##
MA 231:
Honors Differential Equations
Final Exam

Do all problems on the blank sheets in order. Please
write the problem number in the upper right hand corner of each sheet.
Be sure to show all work.
1. Quickies. Answers only---no partial credit.

- Give an example of a point that has a dense orbit in the
interval
**0 <= x <= 1** under
iteration of **10x mod 1**.
- Sketch the slope field and solution graphs for

**y' = y**^{3} if y >= 0, or
=y(y+1) if y < 0
- Sketch the phase line for
** y' = cos y**.
- Give the second order differential equation for a damped
harmonic oscillator with mass 1, spring constant 2, damping constant
3, and forcing function 4.
- Find one solution of the nonlinear second order equation
**
y'' + tan**^{3} y = 0.
- Sketch the phase plane for the linear system
**
x' = pi**^{{666}1/2}x

y' = -e^{1.4 pi}y
- Give an example of a 2 by 2 matrix whose eigenvalues are
** + or - {7}**^{1/2}i.
- Draw a graph of a function that has a neutral fixed point at
0, a repelling fixed point at 1, and an attracting fixed point at
-1.
- State the Existence and Uniqueness theorem for first order
differential equations.
- Give an example of a first order differential equation that
has no equilibrium points whatsoever.

2. Prove that the Laplace transform of the Heaviside
function **u**_{a}(t) is **Y(s) = e**^{{-as}}/s.
Show ** all** steps.

3. Find the general solution of the linear system
**
Y' = AY where A =**

(-1 1)

(0 -2)

Then sketch the phase plane for this system.

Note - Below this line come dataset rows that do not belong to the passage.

import Summits.BirchSwinnertonDyer.Rank1Residual.GaloisImage.PrimeChoiceLocal
import Literature.NumberTheory.GaloisRepresentations.BlochKatoSelmerGroup
import Literature.NumberTheory.GaloisRepresentations.GaloisCohomologyInfResProofs
import Literature.NumberTheory.GaloisRepresentations.IntegralGaloisActionProofs
import Literature.NumberTheory.GaloisRepresentations.RestrictedRamification
import HarnessLib

/-!
# A Selmer class unramified at `v` is represented by a crossed homomorphism vanishing on every
# inertia group above `v` (cell `b2b-bsdres`, team n1011, ROUTE-1 item R1-56 "S24(1) @ m = 1 in the
# kernel", row T-R1-56-S, FILE F-fin part 1: the local–global inertia bridge)

HONEST FRAMING (verbatim for the cell): research route; prove what is provable now; no claim beyond
stated classes; nothing booked; no mark / label moved.  TOOL theorems of Galois cohomology;
theorems only: no definition, no named fact, no conjecture node.

## What

For a discrete Galois module `M` over a number field `K`, a finite place `v` at which `M` is
unramified, and a continuous crossed homomorphism `f : Γ_K → M` whose class localises into the
unramified subgroup `H¹_ur(K_v, M) = ker (H¹(K_v, M) → H¹(K_v^{nr}, M))`:
* `maxUnramified_normal` — `K_v^{nr} = K_v(μ_{p'})` is normal over `K_v` (stable under `Aut(K̄_v/K_v)`);
* `apply_eq_zero_of_mem_absInertia` (local) — over a non-archimedean local field `F`, a crossed
  homomorphism whose class lies in `H¹_ur(F, M)`, `M` unramified, VANISHES on the inertia group `I_F`
  (`I_F = Gal(F̄/F^{nr})`, `mem_absInertia_iff_forall_mem_maxUnramified`; a principal crossed
  homomorphism of a trivial module is zero);
* `apply_conj_eq_of_apply_eq_one` — `f(g h g⁻¹) = g · f(h)` when `h` acts trivially;
* **`apply_eq_zero_of_mem_inertia_of_localization_mem`** (global) — `f` vanishes on `I_𝔓` for EVERY
  prime `𝔓 ∣ v` of `\bar ℤ_K` (at the prime `𝔓₀` of the completion by
  `inertia_adicCompletionPrime_eq_map_absInertia`; at `𝔓 = γ • 𝔓₀` by conjugation, the primes above
  `v` being conjugate, `exists_smul_eq_of_mem_primesAbove_holds`).
Consumer: `SelmerGroupFinite.lean` (finiteness of the Selmer group of a finite module with
unramified local conditions outside a finite set — the `hfin` / `hfind` binders of the Kolyvagin-system
files, for the slice `Sakamoto2024.kolyvaginSystems_freeRankOne_zmod_three_pow_at 1`).

References: J.-P. Serre, *Local Fields*, Ch. IV §4 (the maximal unramified extension); J. S. Milne,
*Arithmetic Duality Theorems* (2006), Ch. I §4 (unramified classes); J. Neukirch, A. Schmidt,
K. Wingberg, *Cohomology of Number Fields* (2008), (7.2.x)/(8.3.x).
-/

noncomputable section

open scoped NumberField Pointwise
open Function Field NumberField IsDedekindDomain
open Literature.NumberTheory.GaloisRepresentations Literature.NumberTheory.GaloisRepresentations.DiscreteGaloisModule
  Literature.NumberTheory.GaloisRepresentations.IsNonarchimedeanLocalField

universe u

namespace Summit.BirchSwinnertonDyer.Rank1Residual.GaloisImage.SelmerFinite

/-! ## §1. The local statement over a non-archimedean local field -/

section Local

variable {F : Type u} [Field F] [ValuativeRel F] [TopologicalSpace F] [IsNonarchimedeanLocalField F]

omit [TopologicalSpace F] [IsNonarchimedeanLocalField F] in
/-- `F^{nr} = F(μ_{p'}) ⊆ F̄` is a normal extension of `F`: every `F`-automorphism of `F̄` permutes
the prime-to-`p` roots of unity (Serre, *Local Fields*, Ch. IV §4). [folklore] -/
theorem maxUnramified_normal : Normal F (maxUnramified F) := by
  rw [IntermediateField.normal_iff_forall_map_le']
  intro σ
  rw [maxUnramified, IntermediateField.adjoin_map]
  refine IntermediateField.adjoin.mono F _ _ ?_
  rintro _ ⟨ζ, hζ, rfl⟩
  obtain ⟨N, hN, hζN⟩ := mem_primeToPRootsOfUnity_iff.mp hζ
  exact mem_primeToPRootsOfUnity_iff.mpr ⟨N, hN, by rw [AlgEquiv.coe_toAlgHom, ← map_pow, hζN, map_one]⟩

variable {M : Type u} [AddCommGroup M] [TopologicalSpace M] [DiscreteTopology M]

/-- **An unramified class of an unramified module is represented by a crossed homomorphism
vanishing on the inertia group.**  If `I_F` acts trivially on `M` and the class of `f` lies in
`H¹_ur(F, M) = ker (H¹(F, M) → H¹(F^{nr}, M))`, then `f(t) = 0` for every `t ∈ I_F`: the pull-back
of `f` to `Γ_{F^{nr}}` is principal, `f(t) = t·w − w`, and `t` acts trivially; and `Γ_{F^{nr}} → Γ_F`
is onto `I_F = Gal(F̄/F^{nr})`. [folklore] -/
theorem apply_eq_zero_of_mem_absInertia (τ : DiscreteGaloisModule F M)
    (hI : ∀ t ∈ absInertia F, τ t = 1) (f : contOneCocycles τ.toTopRep)
    (hf : oneCocycleClass τ.toTopRep f ∈ unramifiedSubgroup τ 1) :
    ∀ t ∈ absInertia F, f.1 t = 0 := by
  haveI : Normal F (maxUnramified F) := maxUnramified_normal
  set E := maxUnramified F with hE
  replace hf := (mem_unramifiedSubgroup_iff τ 1 _).mp hf
  have hres : galoisCohomology.res τ E 1 (oneCocycleClass τ.toTopRep f) =
      oneCocycleClass (DiscreteGaloisModule.toTopRep (GaloisRep.restrictField E τ))
        (contOneCocycles.pullback (absGaloisRestrict F E) (X := τ.toTopRep)
          (Y := DiscreteGaloisModule.toTopRep (GaloisRep.restrictField E τ))
          (TopRep.ofHom ⟨ContinuousLinearMap.id ℤ M, fun _ => rfl⟩) f) :=
    map_oneCocycleClass _ _ _ f
  rw [hres] at hf
  obtain ⟨w, hw⟩ := (oneCocycleClass_eq_zero_iff _ _).mp hf
  -- the image of `Γ_{F^{nr}}` is `I_F`, which acts trivially
  have hfix : ∀ t' : absoluteGaloisGroup E, absGaloisRestrict F E t' ∈ absInertia F := fun t' =>
    mem_absInertia_iff_forall_mem_maxUnramified.mpr
      ((mem_absGaloisFixingSubgroup_iff E _).mp (absGaloisRestrict_mem_absGaloisFixingSubgroup F E t'))
  have hval : ∀ t' : absoluteGaloisGroup E, f.1 (absGaloisRestrict F E t') = 0 := fun t' => by
    have h := hw t'
    rw [contOneCocycles.pullback_apply] at h
    change f.1 (absGaloisRestrict F E t') = τ (absGaloisRestrict F E t') w - w at h
    rw [hI _ (hfix t'), Module.End.one_apply, sub_self] at h
    exact h
  intro t ht
  obtain ⟨t', rfl⟩ := exists_absGaloisRestrict_eq F E t
    ((mem_absGaloisFixingSubgroup_iff E t).mpr (mem_absInertia_iff_forall_mem_maxUnramified.mp ht))
  exact hval t'

end Local

/-! ## §2. Conjugation, and the global statement over a number field -/

section Global

variable {K : Type u} [Field K] [NumberField K]
variable {M : Type u} [AddCommGroup M] [TopologicalSpace M] [DiscreteTopology M]
variable (ρ : DiscreteGaloisModule K M)

omit [NumberField K] in
/-- `f(g h g⁻¹) = g · f(h)` for a crossed homomorphism `f` and `h` acting trivially on `M`
(`f(g) + g·f(g⁻¹) = f(1) = 0`). [folklore] -/
theorem apply_conj_eq_of_apply_eq_one (f : contOneCocycles ρ.toTopRep) {g h : absoluteGaloisGroup K}
    (hh : ρ h = 1) : f.1 (g * h * g⁻¹) = ρ g (f.1 h) := by
  have h1 := f.2 (g * h) g⁻¹
  have h2 := f.2 g h
  have h3 := f.2 g g⁻¹
  rw [mul_inv_cancel, contOneCocycles.apply_one] at h3
  change f.1 (g * h * g⁻¹) = f.1 (g * h) + ρ (g * h) (f.1 g⁻¹) at h1
  change f.1 (g * h) = f.1 g + ρ g (f.1 h) at h2
  change (0 : M) = f.1 g + ρ g (f.1 g⁻¹) at h3
  rw [h1, h2, map_mul, hh, mul_one, add_assoc, add_comm (ρ g (f.1 h)), ← add_assoc, ← h3, zero_add]

/-- **A crossed homomorphism whose class is unramified at `v` vanishes on every inertia group
above `v`**, for `M` unramified at `v`: at the prime `𝔓₀` of the completion (`I_{𝔓₀}` is the image
of `I_{K_v}`, `inertia_adicCompletionPrime_eq_map_absInertia`, and the local statement
`apply_eq_zero_of_mem_absInertia`), then at every `𝔓 = γ • 𝔓₀` by conjugation
(`apply_conj_eq_of_apply_eq_one`; the primes above `v` are conjugate). [folklore] -/
theorem apply_eq_zero_of_mem_inertia_of_localization_mem {v : HeightOneSpectrum (𝓞 K)}
    (hunr : GaloisRep.IsUnramifiedAt v ρ) (f : contOneCocycles ρ.toTopRep)
    (hf : galoisCohomology.localization ρ (Sum.inr v) 1 (oneCocycleClass ρ.toTopRep f) ∈
      unramifiedSubgroup (GaloisRep.toLocal v ρ) 1) :
    ∀ 𝔓 ∈ v.primesAbove, ∀ σ ∈ 𝔓.inertia (absoluteGaloisGroup K), f.1 σ = 0 := by
  set L := v.adicCompletion K with hL
  set res := absGaloisRestrict K L with hres_def
  have h𝔓₀ := adicCompletionPrime_mem_primesAbove K v
  -- Step 1: `f` vanishes on `I_{𝔓₀} = res (I_{K_v})`
  have hIρ : ∀ t ∈ absInertia L, GaloisRep.toLocal v ρ t = 1 :=
    (GaloisRep.isUnramifiedAt_iff_toLocal_holds v ρ).1 hunr
  rw [PrimeChoice.localization_inr_oneCocycleClass] at hf
  have hloc := apply_eq_zero_of_mem_absInertia (GaloisRep.toLocal v ρ) hIρ _ hf
  have h0 : ∀ σ ∈ (adicCompletionPrime K v).inertia (absoluteGaloisGroup K), f.1 σ = 0 := by
    intro σ hσ
    rw [inertia_adicCompletionPrime_eq_map_absInertia] at hσ
    obtain ⟨t, ht, rfl⟩ := Subgroup.mem_map.mp hσ
    have := hloc t ht
    rwa [contOneCocycles.pullback_apply] at this
  -- Step 2: every `𝔓 ∣ v` is conjugate to `𝔓₀`: `δ • 𝔓 = 𝔓₀`
  intro 𝔓 h𝔓 σ hσ
  obtain ⟨δ, hδ⟩ := HeightOneSpectrum.exists_smul_eq_of_mem_primesAbove_holds h𝔓 h𝔓₀
  have hσ' : δ * σ * δ⁻¹ ∈ (adicCompletionPrime K v).inertia (absoluteGaloisGroup K) := by
    have h := conj_mem_inertia_smul hσ δ
    rwa [hδ] at h
  have hρσ' : ρ (δ * σ * δ⁻¹) = 1 := hunr _ h𝔓₀ _ hσ'
  have hfσ' : f.1 (δ * σ * δ⁻¹) = 0 := h0 _ hσ'
  have hσeq : σ = δ⁻¹ * (δ * σ * δ⁻¹) * δ⁻¹⁻¹ := by group
  rw [hσeq, apply_conj_eq_of_apply_eq_one ρ f hρσ', hfσ', map_zero]

/-- The same for a Selmer class of a Selmer structure that is UNRAMIFIED at `v`
(`𝓕_v = H¹_ur(K_v, M)`). [folklore] -/
theorem apply_eq_zero_of_mem_inertia_of_mem_selmerGroup {𝓕 : SelmerStructure ρ}
    {v : HeightOneSpectrum (𝓞 K)} (hunr : GaloisRep.IsUnramifiedAt v ρ)
    (h𝓕v : 𝓕 (Sum.inr v) = unramifiedSubgroup (GaloisRep.toLocal v ρ) 1)
    (f : contOneCocycles ρ.toTopRep) (hf : oneCocycleClass ρ.toTopRep f ∈ 𝓕.selmerGroup) :
    ∀ 𝔓 ∈ v.primesAbove, ∀ σ ∈ 𝔓.inertia (absoluteGaloisGroup K), f.1 σ = 0 := by
  refine apply_eq_zero_of_mem_inertia_of_localization_mem ρ hunr f ?_
  have h := (SelmerStructure.mem_selmerGroup_iff _ _).mp hf (Sum.inr v)
  rwa [h𝓕v] at h

end Global

end Summit.BirchSwinnertonDyer.Rank1Residual.GaloisImage.SelmerFinite

end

4. In an essay of no more than two pages, discuss the
meaning of the trace-determinant plane. Be sure to include a picture
and a discussion of why this picture is useful.

5. Use graphical iteration to describe the fate of a
representative collection of orbits
of **F(x) = 2x(1-x)** for seeds **0 < x < 1**.

6. Solve the differential equation

**
y'' + y = 7 if t < 3, or =
0 if t >= 3.
**
with **y(0)=0** and **y'(0) = 0** using Laplace transforms.
7. Consider the system of equations

**
x' = x - y**^{2}

y' = y - x^{2}

First find all equilibirum points. Determine the type of these
equilibrium points.
Sketch the nullclines and indicate
the direction of the vector field on and in between these curves.
Finally, sketch the solution curves of this system.